One afternoon we had almost no money left, and almost no food. Our spirits were low. Hoping to be invited to dinner, we dropped in on the businessman and his wife. They had been upstairs reading, and came down one after the other holding their reading glasses in their hands, looking tired and old. We saw that when they were not expecting company, they had in their living room a blanket and a sleeping bag arranged over the two armchairs in front of the television. They invited us to have dinner with them the next night.
When we went to their house the next night, we were offered rum cocktails by Monsieur Assiez-de-Pompignan before dinner and afterwards we watched a movie with
them. When it ended, we left, hurrying to our car against the wind, through the narrow, shuttered streets, dust flying in our teeth.
The following day, for dinner, we had one sausage. The only money left now was a pile of coins on the living-room table collected from saucers around the house and amounting to 2.97 francs, less than fifty cents, but enough to buy something for dinner the next day.
Then we had no money at all anywhere in the house, and almost nothing left to eat. What we found, when we searched the kitchen carefully, was some onions, an old but unopened box of pastry crust mix, a little fat, and a little dried milk. Out of this, we realized, we could make an onion pie. We made it, baked it, cut ourselves two pieces, and put the rest back in the hot oven to cook a little more while we ate. It was surprisingly good. Our spirits lifting, we talked as we ate and forgot all about the pie as it went on baking. By the time we smelled it, it had burned too badly to be saved.

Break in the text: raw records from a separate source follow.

import Summits.Ventures.HSemireg.WedgeC15Laws
import Summits.Ventures.HSemireg.WedgeCarrierEcl

/-!
# Venture HSemireg — C15 on the contraction carrier (4/4): every coefficient sequence; the point pair by value

HONEST FRAMING. Part of the Lean index of the computation cell `pub-hsemireg` (seat p3; Sunday enclosure of the
FORMULA-N kernel assets of seats th-7 / th-6, ENCLOSURE-PLAN-p3.md).  Finite-dimensional exterior algebra over a field ONLY:
no variety, no cohomology theory, no semiregularity map is constructed here; nothing here says that HC / HC_CM / HC_AV holds;
no Literature fact is declared or used.  The geometric DICTIONARY (why these ranks are the `HT`-side box ranks of the cell's
STRUCTURE.md §1 / theory/FORMULA-N.md) lives in theory/FORMULA-N-th7.md PART B §A.3 / §N and is NOT asserted in Lean.

th-7's ASSEMBLY, file 4 of 4 (theory/th7/WedgeC15.lean v1.4 sha256/16 45d63ee04200ecae (th-7 g3, 17:55Z; PART III = l.2277–2921), l.2806–2921, VERBATIM up to namespaces):
`Ψ_gw : Ψ(gw q k) = w_k(q)` (HankelRank's recursion verbatim after `y ↦ X`, `x ↦ Y`), **`finrank_S_Ecl_eq_hankel : dim S_k(Ecl q n) = C(n,k) · rank H_k(q)`**
for EVERY `q : ℕ → K` (no exponential-sum hypothesis; every field incl. finite, every n, k), **`finrank_contractionSpan_Ecl_eq_hankel`** (k = 2, the tree's
`ContractionSpan.span` literally); and the POINT PAIR BY VALUE: `twoEnds`, **`hankel1_rank_twoEnded`** (the two-ended Hankel matrix `H_k(a,0,…,0,b)` has rank 2
for `0 < k < n`, `a b ≠ 0`: its only non-zero columns are `a·e_0` and `b·e_k`), **`finrank_S_pointPair_eq : dim S_k(a·1 + b·ω_V) = 2·C(n,k)`** (STRUCTURE P5's
`2·C(g,p)`, every field, every n).  This is THEOREM H (FORMULA-N PART A §2.6 / STRUCTURE C15) on the contraction carrier in full generality; the identification
of a geometric class with such a sequence is the remaining (geometric) input, not Lean.
-/

open Module Set Set.powersetCard

namespace Summit.Ventures.HSemireg.WedgeC15

open Module Summit.Ventures.HSemireg.WedgeBridge Summit.Ventures.HSemireg.Wedge Summit.Ventures.HSemireg.Wedge.Hankel
open CliffordAlgebra (contractLeft)
open ExteriorAlgebra (ι)

variable {K : Type*} [Field K] {n : ℕ} {V : Type*} [AddCommGroup V] [Module K V] (bV : Basis (Fin (n + n)) K V)

/-- `Ψ(gw q k) = w_k(q)` — HankelRank's recursion verbatim after the relabelling. -/
theorem Ψ_gw : ∀ (k : ℕ) (q : ℕ → K), Ψ bV (gw bV q k) = w K n k q
  | 0, q => by rw [gw, w, AlgEquiv.commutes, Algebra.algebraMap_eq_smul_one]
  | k + 1, q => by
    rw [gw, w, map_add, map_mul, map_mul, Ψ_gw k q, Ψ_gw k _, Ψ_YN, Ψ_XN]
    rfl

/-- **C15 ON THE CARRIER FOR EVERY COEFFICIENT SEQUENCE:** `dim S_k(Σ_m q_m E_m) = C(n,k) · rank H_k(q)` where
`E_m = Σ_{|S|=m} Π_{a∈S} ℓ_a ∧ m_a` (`= Θ^m/m!`), i.e. for EVERY class `v = v(q) ∈ K[Θ]` written in the divided-power basis —
no exponential-sum hypothesis, every field (also finite), every `n`, `k`. -/
theorem finrank_S_Ecl_eq_hankel (q : ℕ → K) (k : ℕ) :
    Module.finrank K (WedgeBridge.S K (Lsp bV) k (Ecl bV q n)) = n.choose k * (hankel1 K n k q).rank := by
  rw [finrank_S_Ecl, finrank_range_wedge_eq, Ψ_gw, hankelLaw_model]

/-- the same in degree 2 for the TREE's `ContractionSpan.span` literally. -/
theorem finrank_contractionSpan_Ecl_eq_hankel (q : ℕ → K) :
    Module.finrank K (Summit.Ventures.HSemireg.ContractionSpan.span (Lsp bV : Set V)
        ((Lsp bV).dualAnnihilator : Set (Module.Dual K V)) (Ecl bV q n)) =
      n.choose 2 * (hankel1 K n 2 q).rank := by
  rw [← S_two_eq, finrank_S_Ecl_eq_hankel]

/-! ### the two-ended Hankel matrix has rank 2, so the point pair has `dim S_k = 2·C(n,k)` for `0 < k < n` -/

/-- the two unit vectors `e_0, e_k` of `K^{k+1}` as a `Fin 2`-family. -/
def twoEnds (k : ℕ) : Fin 2 → Fin (k + 1) := fun j => if j = 0 then 0 else Fin.last k

/-- the two ends `0`, `last k` of `Fin (k+1)` are distinct for `0 < k`. -/
lemma twoEnds_injective {k : ℕ} (hk : 0 < k) : Function.Injective (twoEnds k) := by
  intro j j' h
  have h0 : (0 : Fin (k + 1)) ≠ Fin.last k := by
    intro h'
    have := congrArg Fin.val h'
    simp only [Fin.val_zero, Fin.val_last] at this
    omega
  fin_cases j <;> fin_cases j' <;> simp_all [twoEnds]

/-- `twoEnds k 0 = 0`. -/
lemma twoEnds_zero (k : ℕ) : twoEnds k 0 = 0 := rfl
/-- `twoEnds k 1 = last k`. -/
lemma twoEnds_one (k : ℕ) : twoEnds k 1 = Fin.last k := rfl

/-- **rank of the two-ended Hankel matrix** `H_k(a, 0, …, 0, b) = 2` for `0 < k < n`, `a b ≠ 0`
(its only non-zero columns are `a·e_0` (first) and `b·e_k` (last)). -/
theorem hankel1_rank_twoEnded {a b : K} (ha : a ≠ 0) (hb : b ≠ 0) {k : ℕ} (hk : 0 < k) (hkn : k < n) :
    (hankel1 K n k (fun m => (if m = 0 then a else 0) + (if m = n then b else 0))).rank = 2 := by
  classical
  set q : ℕ → K := fun m => (if m = 0 then a else 0) + (if m = n then b else 0) with hq
  set u : Fin 2 → (Fin (k + 1) → K) := fun j => Pi.basisFun K (Fin (k + 1)) (twoEnds k j) with hu
  have hli : LinearIndependent K u :=
    (Pi.basisFun K (Fin (k + 1))).linearIndependent.comp _ (twoEnds_injective hk)
  have hcard : Module.finrank K (Submodule.span K (Set.range u)) = 2 := by
    rw [finrank_span_eq_card hli, Fintype.card_fin]
  have hu0 : u 0 = Pi.single (0 : Fin (k + 1)) 1 := by rw [hu]; simp only [twoEnds_zero, Pi.basisFun_apply]
  have hu1 : u 1 = Pi.single (Fin.last k) 1 := by rw [hu]; simp only [twoEnds_one, Pi.basisFun_apply]
  -- the columns
  have hcol0 : (hankel1 K n k q).col ⟨0, by omega⟩ = a • u 0 := by
    funext i
    have hi : (i : ℕ) ≠ n := by have := i.2; omega
    rw [hu0, Matrix.col_apply, hankel1, Matrix.of_apply, hq]
    simp only [add_zero, if_neg hi, Pi.smul_apply, Pi.single_apply, smul_eq_mul, mul_ite, mul_one, mul_zero,
      Fin.ext_iff, Fin.val_zero]
  have hcolL : (hankel1 K n k q).col ⟨n - k, by omega⟩ = b • u 1 := by
    funext i
    have h1 : (i : ℕ) + (n - k) ≠ 0 := by omega
    have h2 : ((i : ℕ) + (n - k) = n) ↔ (i : ℕ) = k := by have := i.2; omega
    rw [hu1, Matrix.col_apply, hankel1, Matrix.of_apply, hq]
    simp only [if_neg h1, zero_add, h2, Pi.smul_apply, Pi.single_apply, smul_eq_mul, mul_ite, mul_one, mul_zero,
      Fin.ext_iff, Fin.val_last]
  have hcol_other : ∀ s : Fin (n + 1 - k), (s : ℕ) ≠ 0 → (s : ℕ) ≠ n - k → (hankel1 K n k q).col s = 0 := by
    intro s hs0 hsL
    funext i
    have h1 : (i : ℕ) + (s : ℕ) ≠ 0 := by omega
    have h2 : (i : ℕ) + (s : ℕ) ≠ n := by have := i.2; have := s.2; omega
    rw [Matrix.col_apply, hankel1, Matrix.of_apply, hq]
    simp only [if_neg h1, if_neg h2, add_zero, Pi.zero_apply]
  have hspan : Submodule.span K (Set.range (hankel1 K n k q).col) = Submodule.span K (Set.range u) := by
    apply le_antisymm
    · apply Submodule.span_le.mpr
      rintro _ ⟨s, rfl⟩
      by_cases hs0 : (s : ℕ) = 0
      · have : s = ⟨0, by omega⟩ := Fin.ext hs0
        rw [this, hcol0]
        exact Submodule.smul_mem _ _ (Submodule.subset_span ⟨0, rfl⟩)
      by_cases hsL : (s : ℕ) = n - k
      · have : s = ⟨n - k, by omega⟩ := Fin.ext hsL
        rw [this, hcolL]
        exact Submodule.smul_mem _ _ (Submodule.subset_span ⟨1, rfl⟩)
      · rw [hcol_other s hs0 hsL]
        exact Submodule.zero_mem _
    · apply Submodule.span_le.mpr
      rintro _ ⟨j, rfl⟩
      have hj : j = 0 ∨ j = 1 := by fin_cases j <;> simp
      rcases hj with rfl | rfl
      · have : u 0 = a⁻¹ • (hankel1 K n k q).col ⟨0, by omega⟩ := by
          rw [hcol0, smul_smul, inv_mul_cancel₀ ha, one_smul]
        rw [this]
        exact Submodule.smul_mem _ _ (Submodule.subset_span ⟨_, rfl⟩)
      · have : u 1 = b⁻¹ • (hankel1 K n k q).col ⟨n - k, by omega⟩ := by
          rw [hcolL, smul_smul, inv_mul_cancel₀ hb, one_smul]
        rw [this]
        exact Submodule.smul_mem _ _ (Submodule.subset_span ⟨_, rfl⟩)
  rw [Matrix.rank_eq_finrank_span_cols, hspan, hcard]

/-- **THE POINT PAIR ON THE CARRIER, BY VALUE:** `dim S_k(a·1 + b·ω_V) = 2·C(n,k)` for `0 < k < n`, `a, b ≠ 0`
(the closed form `2·C(g,p)` of STRUCTURE.md P5 / FORMULA-N §N.4, now on the contraction carrier). -/
theorem finrank_S_pointPair_eq {a b : K} (ha : a ≠ 0) (hb : b ≠ 0) {k : ℕ} (hk : 0 < k) (hkn : k < n) :
    Module.finrank K (WedgeBridge.S K (Lsp bV) k (algebraMap K _ a + b • (ellprod bV n * vacuum bV))) =
      2 * n.choose k := by
  rw [finrank_S_pointPair_eq_hankel, hankel1_rank_twoEnded ha hb hk hkn, mul_comm]

end Summit.Ventures.HSemireg.WedgeC15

In the afternoon of that day, we went out onto the gravel, not knowing what to do now. We tossed pebbles for a while, there in the boiling sun and the cool air, saying very little because we had no answer to our problem. Then we heard the sound of an approaching car. Along the bumpy dirt road that led to our house from the main road, past the house of the weekend people, of pink stucco with black ironwork, and then past a vineyard on one side and a field on the other, came the photographer in his neat rented car. By pure chance, or like an angel, he was arriving to rescue us at the very moment we had used up our last resource.
We were not embarrassed to say we had no money, and no food either, and he was pleased to invite us out to dinner. He took us into town to a very good restaurant on the main square where the rows of plantain trees stood. A television crew were also dining there, twelve at the table, including a hunchback. By the large, bright fire on one wall, three old women sat knitting: one with liver spots covering her face and hands, the second pinched and bony, the third younger and merrier but slow-witted. The photographer fed us well on his expense account. He stayed with us that night and a few nights after, leaving us with several fifty-franc notes, so we were all right for a while, since a bottle of local wine, for instance, cost no more than one franc fifty.